How to build programs with HC API

Use “hcc-config”, instead of “clamp-config”, or you could manually add “-hc” when you invoke clang++. Also, “hcc” is added as an alias for “clang++”.

For example:

`` hcchcc-config –cxxflags –ldflagsfoo.cpp -o foo ``

HCC built-in macros

Built-in macros:

Macro

Meaning

__HCC__

always be 1

__hcc_major__

major version number of HCC

__hcc_minor__

minor version number of HCC

__hcc_patchlevel__

patchlevel of HCC

__hcc_version__

combined string of __hcc_major__, __hcc_minor__, __hcc_patchlevel__

The rule for __hcc_patchlevel__ is: yyWW-(HCC driver git commit #)-(HCC clang git commit #)

  • yy stands for the last 2 digits of the year

  • WW stands for the week number of the year

Macros for language modes in use:

Macro

Meaning.

__KALMAR_AMP__

1 in case in C++ AMP mode (-std=c++amp; Removed from ROCm 2.0 onwards)

__KALMAR_HC__

1 in case in HC mode (-hc)

Compilation mode: HCC is a single-source compiler where kernel codes and host codes can reside in the same file. Internally HCC would trigger 2 compilation iterations, and the following macros can be user by user programs to determine which mode the compiler is in.

Macro

Meaning

__KALMAR_ACCELERATOR__

not 0 in case the compiler runs in kernel code compilation mode

__KALMAR_CPU__

not 0 in case the compiler runs in host code compilation mode

HC-specific features

  • relaxed rules in operations allowed in kernels

  • new syntax of tiled_extent and tiled_index

  • dynamic group segment memory allocation

  • true asynchronous kernel launching behavior

  • additional HSA-specific APIs

Differences between HC API and C++ AMP

Despite HC and C++ AMP sharing many similar program constructs (e.g. parallel_for_each, array, array_view, etc.), there are several significant differences between the two APIs.

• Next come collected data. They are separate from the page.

import Summits.AnomalousDissipation.AnomalousDissipation.Theorems.SolenoidalFractalHomogenisationLagrangianStepFrameViscousConj

/-!
# K1L_D (stmt-AnomalousDissipation-27980), `stub_Z7_alphaBeta` (α) / memo L15 (T1) item **(C1)**: smooth PIOLA for composed tests —
# `div (G·(Φ ∘ X)) = (div Φ) ∘ X`, hence `IsDivFree (distort G (Φ ∘ X)) ↔ IsDivFree Φ` (helper, `--supports 27980 --as helper`; prover ad-k1loc-p3 g8, TAKES «T1» (C1))

Pure torus calculus (memo L15 §1 (v), §2 (C1)).  Same setting as `…LagrangianStepFrameViscousConj` ((C2), p700154): a smooth displacement
`u`, `X y = y + proj (u y)`, Jacobian `J(y)_{ac} = ((id + Du(y)) e_c)_a`, a smooth matrix field `G` with `J·G = 1` and divergence-free
columns `Σ_c ∂_c G_{ca} = 0` (Piola).  Then for every smooth vector field `Φ`:
* `divergence_distort_comp_displacement` — `div (distort G (Φ ∘ X)) (y) = (div Φ)(X y)`
  (`div(G·(Φ∘X)) = Σ_a (Σ_c ∂_c G_{ca})·Φ_a∘X + Σ_a Σ_c G_{ca} ∂_c(Φ_a∘X) = 0 + Σ_a (∂_aΦ_a)∘X`, by `sum_mul_partialDeriv_comp_displacement`);
* `isDivFree_distort_comp_displacement` (⇐) and `isDivFree_distort_comp_displacement_iff` (⇔, `X` surjective);
* the refresh-window frame instances `divergence_distort_frameG`, **`isDivFree_distort_frameG_iff`** (`G = frameG E m (jR+u) (jR)`,
  `X = E.X m (jR+u) (jR)`, surjective by the group law `LevelRegular.X_comp_X`/`X_self`).
So the Eulerian test constraint `IsDivFree (Φ τ′)` is EXACTLY the distorted frame constraint `IsDivFree (distort G (Φ τ′ ∘ X))` of
`Torus.IsWeakTensorPassiveVectorDistortedOn`.  NOT (T1) itself, not `stub_Z7_alphaBeta`, not K1L_D, not AD; rung F-D1.A0.
-/

set_option linter.dupNamespace false

noncomputable section

namespace Summit.AnomalousDissipation.AnomalousDissipation.Theorems.SolenoidalFractalHomogenisation.LagrangianStep.FrameForm

open Set Function MeasureTheory
open Literature.Analysis Literature.Analysis.FunctionSpaces Literature.Analysis.FunctionSpaces.Torus
open Literature.Analysis.FluidPDE Literature.Analysis.FluidPDE.LatticeShear
open Summit.AnomalousDissipation.AnomalousDissipation.Theorems.SolenoidalFractalHomogenisation.LagrangianCarrier

/-! ## §1 Displacement maps of `𝕋ᵈ` -/

section Displacement

variable {d : Type*} [Fintype d] [DecidableEq d]

/-- **Smooth Piola for composed fields.**  `u` smooth, `X y = y + proj (u y)`, `G` smooth with `J·G = 1` and `Σ_c ∂_c G_{ca} = 0`; then
`div (distort G (Φ ∘ X)) (y) = (div Φ)(X y)` for every smooth `Φ`. (Evans, PDE §8.1.4.b: divergence-free rows of the cofactor matrix.) [folklore] -/
theorem divergence_distort_comp_displacement {Φ : UnitAddTorus d → EuclideanSpace ℝ d} (hΦ : IsSmooth Φ)
    {u : UnitAddTorus d → EuclideanSpace ℝ d} (hu : IsSmooth u) {G : UnitAddTorus d → Matrix d d ℝ}
    (hG : ∀ c a, IsSmooth (fun y => G y c a))
    (hJG : ∀ (y : UnitAddTorus d) (a a' : d), ∑ c, ((ContinuousLinearMap.id ℝ (EuclideanSpace ℝ d) + Torus.fderiv u y)
      (EuclideanSpace.single c 1)) a' * G y c a = if a' = a then 1 else 0)
    (hPiola : ∀ (a : d) (y : UnitAddTorus d), ∑ c, partialDeriv c (fun y' => G y' c a) y = 0) (y : UnitAddTorus d) :
    Torus.divergence (FluidPDE.Torus.distort G (fun x => Φ (x + proj (u x)))) y = Torus.divergence Φ (y + proj (u y)) := by
  have hΦa : ∀ a, IsSmooth (fun x => Φ x a) := fun a => hΦ.apply a
  have hΦSa : ∀ a, IsSmooth (fun y' => Φ (y' + proj (u y')) a) := fun a => isSmooth_comp_displacement (hΦa a) hu
  have hprod : ∀ c a, IsSmooth (fun y' => G y' c a * Φ (y' + proj (u y')) a) := fun c a => ContDiff.mul (hG c a) (hΦSa a)
  unfold Torus.divergence
  have e1 : ∀ c, (fun y' => FluidPDE.Torus.distort G (fun x => Φ (x + proj (u x))) y' c)
      = fun y' => ∑ a, G y' c a * Φ (y' + proj (u y')) a := fun c => by
    funext y'; rw [FluidPDE.Torus.distort_apply]
  simp_rw [e1]
  calc ∑ c, partialDeriv c (fun y' => ∑ a, G y' c a * Φ (y' + proj (u y')) a) y
      = ∑ c, ∑ a, partialDeriv c (fun y' => G y' c a * Φ (y' + proj (u y')) a) y :=
        Finset.sum_congr rfl fun c _ => partialDeriv_finset_sum _ (fun a _ => (hprod c a).isContDiff (by simp)) c y
    _ = ∑ c, ∑ a, (G y c a * partialDeriv c (fun y' => Φ (y' + proj (u y')) a) y
          + partialDeriv c (fun y' => G y' c a) y * Φ (y + proj (u y)) a) :=
        Finset.sum_congr rfl fun c _ => Finset.sum_congr rfl fun a _ =>
          partialDeriv_mul ((hG c a).isContDiff (by simp)) ((hΦSa a).isContDiff (by simp)) c y
    _ = ∑ a, ∑ c, (G y c a * partialDeriv c (fun y' => Φ (y' + proj (u y')) a) y
          + partialDeriv c (fun y' => G y' c a) y * Φ (y + proj (u y)) a) := Finset.sum_comm
    _ = ∑ a, (∑ c, G y c a * partialDeriv c (fun y' => Φ (y' + proj (u y')) a) y
          + (∑ c, partialDeriv c (fun y' => G y' c a) y) * Φ (y + proj (u y)) a) :=
        Finset.sum_congr rfl fun a _ => by rw [Finset.sum_add_distrib, Finset.sum_mul]
    _ = ∑ a, partialDeriv a (fun x => Φ x a) (y + proj (u y)) :=
        Finset.sum_congr rfl fun a _ => by
          rw [hPiola a y, zero_mul, add_zero]
          exact sum_mul_partialDeriv_comp_displacement (hΦa a) hu (hJG y) a

/-- **(⇐)** a divergence-free `Φ` gives a field `Φ ∘ X` satisfying the distorted constraint `div (G·(Φ ∘ X)) = 0`. [folklore] -/
theorem isDivFree_distort_comp_displacement {Φ : UnitAddTorus d → EuclideanSpace ℝ d} (hΦ : IsSmooth Φ)
    {u : UnitAddTorus d → EuclideanSpace ℝ d} (hu : IsSmooth u) {G : UnitAddTorus d → Matrix d d ℝ}
    (hG : ∀ c a, IsSmooth (fun y => G y c a))
    (hJG : ∀ (y : UnitAddTorus d) (a a' : d), ∑ c, ((ContinuousLinearMap.id ℝ (EuclideanSpace ℝ d) + Torus.fderiv u y)
      (EuclideanSpace.single c 1)) a' * G y c a = if a' = a then 1 else 0)
    (hPiola : ∀ (a : d) (y : UnitAddTorus d), ∑ c, partialDeriv c (fun y' => G y' c a) y = 0) (hΦ0 : Torus.IsDivFree Φ) :
    Torus.IsDivFree (FluidPDE.Torus.distort G (fun x => Φ (x + proj (u x)))) := fun y => by
  rw [divergence_distort_comp_displacement hΦ hu hG hJG hPiola y]
  exact hΦ0 _

/-- **(⇔)** when `X` is onto (e.g. a flow map): `IsDivFree (distort G (Φ ∘ X)) ↔ IsDivFree Φ`. [folklore] -/
theorem isDivFree_distort_comp_displacement_iff {Φ : UnitAddTorus d → EuclideanSpace ℝ d} (hΦ : IsSmooth Φ)
    {u : UnitAddTorus d → EuclideanSpace ℝ d} (hu : IsSmooth u) {G : UnitAddTorus d → Matrix d d ℝ}
    (hG : ∀ c a, IsSmooth (fun y => G y c a))
    (hJG : ∀ (y : UnitAddTorus d) (a a' : d), ∑ c, ((ContinuousLinearMap.id ℝ (EuclideanSpace ℝ d) + Torus.fderiv u y)
      (EuclideanSpace.single c 1)) a' * G y c a = if a' = a then 1 else 0)
    (hPiola : ∀ (a : d) (y : UnitAddTorus d), ∑ c, partialDeriv c (fun y' => G y' c a) y = 0)
    (hX : Surjective (fun x : UnitAddTorus d => x + proj (u x))) :
    Torus.IsDivFree (FluidPDE.Torus.distort G (fun x => Φ (x + proj (u x)))) ↔ Torus.IsDivFree Φ := by
  refine ⟨fun h x => ?_, isDivFree_distort_comp_displacement hΦ hu hG hJG hPiola⟩
  obtain ⟨y, rfl⟩ := hX x
  rw [← divergence_distort_comp_displacement hΦ hu hG hJG hPiola y]
  exact h y

end Displacement

/-! ## §2 The Lagrangian frame of a level-regular carrier on a refresh window -/

section Frame

variable {k : ℕ}

/-- `J·G = 1` for the frame on a refresh window, in the coordinates of `partialDeriv_comp_displacement`. [folklore] -/
theorem sum_flowJac_mul_frameG (E : LagrangianLatticeCarrier k) (hR : E.LevelRegular) {m : ℕ} (hF : E.IsFlow m) (j : ℤ) {T : ℝ}
    (hT : T < E.refresh (m + 1)) {u : ℝ} (hu : u ∈ Icc 0 T) (y : UnitAddTorus (Fin 3)) (a a' : Fin 3) :
    ∑ c, ((ContinuousLinearMap.id ℝ (EuclideanSpace ℝ (Fin 3))
      + Torus.fderiv (E.disp m ((j : ℝ) * E.refresh (m + 1) + u) ((j : ℝ) * E.refresh (m + 1))) y) (EuclideanSpace.single c 1)) a'
      * frameG E m ((j : ℝ) * E.refresh (m + 1) + u) ((j : ℝ) * E.refresh (m + 1)) y c a = if a' = a then 1 else 0 := by
  have hdet : IsUnit (frameJac E m ((j : ℝ) * E.refresh (m + 1) + u) ((j : ℝ) * E.refresh (m + 1)) y).det := by
    rw [det_frameJac_eq_one E hR hF j hT hu y]; exact isUnit_one
  have h := Matrix.mul_nonsing_inv _ hdet
  have h2 := congrFun (congrFun h a') a
  rw [Matrix.mul_apply, Matrix.one_apply] at h2
  have hfd : E.flowDeriv m ((j : ℝ) * E.refresh (m + 1) + u) ((j : ℝ) * E.refresh (m + 1)) y
      = ContinuousLinearMap.id ℝ (EuclideanSpace ℝ (Fin 3))
        + Torus.fderiv (E.disp m ((j : ℝ) * E.refresh (m + 1) + u) ((j : ℝ) * E.refresh (m + 1))) y := by
    rw [LagrangianLatticeCarrier.flowDeriv, fderiv_lift, proj_repr]
  rw [← hfd]
  exact h2

/-- Piola for the frame on a refresh window, in coordinates: `Σ_c ∂_c (frameG)_{ca} = 0`. [folklore] -/
theorem sum_partialDeriv_frameG_col (E : LagrangianLatticeCarrier k) (hR : E.LevelRegular) {m : ℕ} (hF : E.IsFlow m) (j : ℤ) {T : ℝ}
    (hT : T < E.refresh (m + 1)) {u : ℝ} (hu : u ∈ Icc 0 T) (a : Fin 3) (y : UnitAddTorus (Fin 3)) :
    ∑ c, partialDeriv c (fun y' => frameG E m ((j : ℝ) * E.refresh (m + 1) + u) ((j : ℝ) * E.refresh (m + 1)) y' c a) y = 0 := by
  have h := isDivFree_frameG_col E hR hF j hT hu a y
  simpa only [Torus.divergence, PiLp.toLp_apply] using h

/-- The flow map of a level-regular carrier is onto (group law). [folklore] -/
theorem surjective_X (E : LagrangianLatticeCarrier k) (hR : E.LevelRegular) (m : ℕ) (t s : ℝ) : Surjective (E.X m t s) := fun x =>
  ⟨E.X m s t x, by
    have h := congrFun (hR.X_comp_X m t s t) x
    rw [Function.comp_apply, hR.X_self m t] at h
    exact h⟩

/-- **Smooth Piola in the exact-flow frame**: `div (distort (frameG …) (Φ ∘ X)) (y) = (div Φ)(X y)` on a refresh window. [folklore] -/
theorem divergence_distort_frameG (E : LagrangianLatticeCarrier k) (hR : E.LevelRegular) {m : ℕ} (hF : E.IsFlow m) (j : ℤ) {T : ℝ}
    (hT : T < E.refresh (m + 1)) {u : ℝ} (hu : u ∈ Icc 0 T) {Φ : UnitAddTorus (Fin 3) → EuclideanSpace ℝ (Fin 3)} (hΦ : IsSmooth Φ)
    (y : UnitAddTorus (Fin 3)) :
    Torus.divergence (FluidPDE.Torus.distort (frameG E m ((j : ℝ) * E.refresh (m + 1) + u) ((j : ℝ) * E.refresh (m + 1)))
        (fun x => Φ (E.X m ((j : ℝ) * E.refresh (m + 1) + u) ((j : ℝ) * E.refresh (m + 1)) x))) y
      = Torus.divergence Φ (E.X m ((j : ℝ) * E.refresh (m + 1) + u) ((j : ℝ) * E.refresh (m + 1)) y) :=
  divergence_distort_comp_displacement hΦ (hR.isSmooth_disp m _ _) (fun c a => isSmooth_frameG_entry E hR hF j hT hu c a)
    (sum_flowJac_mul_frameG E hR hF j hT hu) (sum_partialDeriv_frameG_col E hR hF j hT hu) y

/-- **(C1) The Eulerian test constraint is the distorted frame constraint**: on a refresh window,
`IsDivFree (distort (frameG …) (Φ ∘ X)) ↔ IsDivFree Φ` for every smooth `Φ`. [folklore] -/
theorem isDivFree_distort_frameG_iff (E : LagrangianLatticeCarrier k) (hR : E.LevelRegular) {m : ℕ} (hF : E.IsFlow m) (j : ℤ) {T : ℝ}
    (hT : T < E.refresh (m + 1)) {u : ℝ} (hu : u ∈ Icc 0 T) {Φ : UnitAddTorus (Fin 3) → EuclideanSpace ℝ (Fin 3)} (hΦ : IsSmooth Φ) :
    Torus.IsDivFree (FluidPDE.Torus.distort (frameG E m ((j : ℝ) * E.refresh (m + 1) + u) ((j : ℝ) * E.refresh (m + 1)))
        (fun x => Φ (E.X m ((j : ℝ) * E.refresh (m + 1) + u) ((j : ℝ) * E.refresh (m + 1)) x)))
      ↔ Torus.IsDivFree Φ :=
  isDivFree_distort_comp_displacement_iff hΦ (hR.isSmooth_disp m _ _) (fun c a => isSmooth_frameG_entry E hR hF j hT hu c a)
    (sum_flowJac_mul_frameG E hR hF j hT hu) (sum_partialDeriv_frameG_col E hR hF j hT hu) (surjective_X E hR m _ _)

end Frame

end Summit.AnomalousDissipation.AnomalousDissipation.Theorems.SolenoidalFractalHomogenisation.LagrangianStep.FrameForm

end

Support for explicit asynchronous parallel_for_each

In C++ AMP, the parallel_for_each appears as a synchronous function call in a program (i.e. the host waits for the kernel to complete); howevever, the compiler may optimize it to execute the kernel asynchronously and the host would synchronize with the device on the first access of the data modified by the kernel. For example, if a parallel_for_each writes the an array_view, then the first access to this array_view on the host after the parallel_for_each would block until the parallel_for_each completes.

HC supports the automatic synchronization behavior as in C++ AMP. In addition, HC’s parallel_for_each supports explicit asynchronous execution. It returns a completion_future (similar to C++ std::future) object that other asynchronous operations could synchronize with, which provides better flexibility on task graph construction and enables more precise control on optimization.

Annotation of device functions

C++ AMP uses the restrict(amp) keyword to annotate functions that runs on the device.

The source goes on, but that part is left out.